Ordinary differential equations in Maxima

Hello all,

I am using maxima 5.9.3, built on CMUCL on Linux (Debian). 

I have noticed a few oddities in the packages for differential
equations in Maxima. 

First, the ode2 package in maxima is able to solve the differential 
equations for the Bessel functions. However, it is expressing the 
solution (for integer n) using k1*%j[n](x)+k2*%y[n](x), whereas the
bessel package is using bessel_j(n,x) and bessel_y(n,x) to represent
these functions. This can probably be easily corrected by putting 
the names for these functions in ode2.mac. 

Second, whereas the ode2 package can solve the differential equation
for the Bessel functions, it cannot solve the ones defining the modified
Bessel functions or the Struve functions. Maybe it is possible to add
this capability to ode2.mac by slightly extending the solver to deal
with these particular cases.    

Third, I have noticed the existence of a differential equations
package, in the share/diffequations 
directory comprising the files pmain.mac, phygm.mac, odeaux.mac,
pdvtr.mac, pivtr.mac.

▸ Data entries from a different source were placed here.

import Summits.HubbardSuperconductivity.HubbardSuperconductivity.Theorems.AnisotropyChordTransferFibre3FinX3Eval

/-!
# Route `AnisotropyChord` / H0 rotor rung: FIN per-`L` GM₃ (X5), `L = 28` — rows `N₁` / D / side-condition cell facts, part `p05`

Kernel facts (`decide +kernel`) for cert cells 29, 30 of the per-`L` grid of `L = 28`: `xbnCellAny2` (row `N₁` on XB2 point wedges recomputed in the kernel, exporting the literal brackets `nt ⊇ T⁺ − 3λ₂` and `tb ⊇ T⁺·D`), `xdCellAnyN0` (row D, reads `nt`), `sdCellAnyZN` (side condition, reads `nt`); evaluators `…FinX3Eval` / `…FinX5Eval`; constants from the compiled design probe (x3probe/x3plan, margins c ×0.985, b ×1.03, aD ×1.03); assembled in `…FinX5GM3TwentyEight`.
Prover seat `hubbard-h0-rotor-p3` g8; helper for piece A = stmt-HubbardSuperconductivity-23918 of rung 19089 (`--supports`, helper class).
WHAT THIS IS NOT: nothing here proves superconductivity in the Hubbard model (rotor TARGET as worded stays FALSE, g15 verdict); kernel facts for the FIN certificate of ONE conditional reduction.  Tree imports only; zero data; standard axioms.
-/

set_option linter.dupNamespace false
set_option autoImplicit false

namespace Summit.HubbardSuperconductivity.HubbardSuperconductivity.Theorems.AnisotropyChord.Transfer.Fibre3

namespace FinXD

open FinXB FinCell Hole2

set_option maxHeartbeats 4000000 in
/-- row `N₁` of cell 29 of `L = 28` (`c = 119/200`), exporting `nt`, `tb`. [folklore] -/
theorem xn28_29 : xbnCellAny2 28 (49/50 : ℚ) 139403357298232 142888441230688 (119/200 : ℚ) ((-2698464642832 : ℤ), (2659925652366 : ℤ)) ((415509054700156 : ℤ), (431327801896138 : ℤ)) = true := by decide +kernel

set_option maxHeartbeats 4000000 in
/-- row D of cell 29 of `L = 28` (`aD = 17/200`). [folklore] -/
theorem xd28_29 : xdCellAnyN0 28 (49/50 : ℚ) 139403357298232 142888441230688 (17/200 : ℚ) ((-2698464642832 : ℤ), (2659925652366 : ℤ)) = true := by decide +kernel

set_option maxHeartbeats 4000000 in
/-- side condition of cell 29 of `L = 28` (`c, b = 57/100, aD`). [folklore] -/
theorem sd28_29 : sdCellAnyZN 28 (49/50 : ℚ) 100 139403357298232 142888441230688 ((119/200 : ℚ), (57 : ℕ), (17/200 : ℚ)) ((-2698464642832 : ℤ), (2659925652366 : ℤ)) = true := by decide +kernel

set_option maxHeartbeats 4000000 in
/-- row `N₁` of cell 30 of `L = 28` (`c = 119/200`), exporting `nt`, `tb`. [folklore] -/
theorem xn28_30 : xbnCellAny2 28 (49/50 : ℚ) 142888441230688 146460652261456 (119/200 : ℚ) ((-2689166764317 : ℤ), (2658699365738 : ℤ)) ((425973540562246 : ℤ), (442043272515607 : ℤ)) = true := by decide +kernel

set_option maxHeartbeats 4000000 in
/-- row D of cell 30 of `L = 28` (`aD = 17/200`). [folklore] -/
theorem xd28_30 : xdCellAnyN0 28 (49/50 : ℚ) 142888441230688 146460652261456 (17/200 : ℚ) ((-2689166764317 : ℤ), (2658699365738 : ℤ)) = true := by decide +kernel

set_option maxHeartbeats 4000000 in
/-- side condition of cell 30 of `L = 28` (`c, b = 58/100, aD`). [folklore] -/
theorem sd28_30 : sdCellAnyZN 28 (49/50 : ℚ) 100 142888441230688 146460652261456 ((119/200 : ℚ), (58 : ℕ), (17/200 : ℚ)) ((-2689166764317 : ℤ), (2658699365738 : ℤ)) = true := by decide +kernel

end FinXD

end Summit.HubbardSuperconductivity.HubbardSuperconductivity.Theorems.AnisotropyChord.Transfer.Fibre3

This package does not seem to be documented. 
odeaux seems to be loading various packages to solve differential
equations. 
However, if loaded in maxima it is causing an error message caused
by the line: 
FOR I IN ODE_ROUTINELIST DO APPLY('setup_AUTOLOAD,I)),
 sstatus(feature,"ode")))$

maxima complains that "\n FOR I is not an infix operator". 
the package pmain is trying to solve the differential equation
by loading an appropriate pachage. 
The package phypgm is 
solving the hypergeometric differential equation and the Legendre 
equation. 
For instance after loading phypgm, typing: 
 x*(1-x)*'diff(y,x,2)+(c-(a+b+1))*'diff(y,x)-a*b*y=0;

 lode2(%o5);

gives a solution in terms of Riemann's P-function (though
I am unsure about the correctness of the coefficients). 

Does anyone have some experiene with these differential equation 
packages ?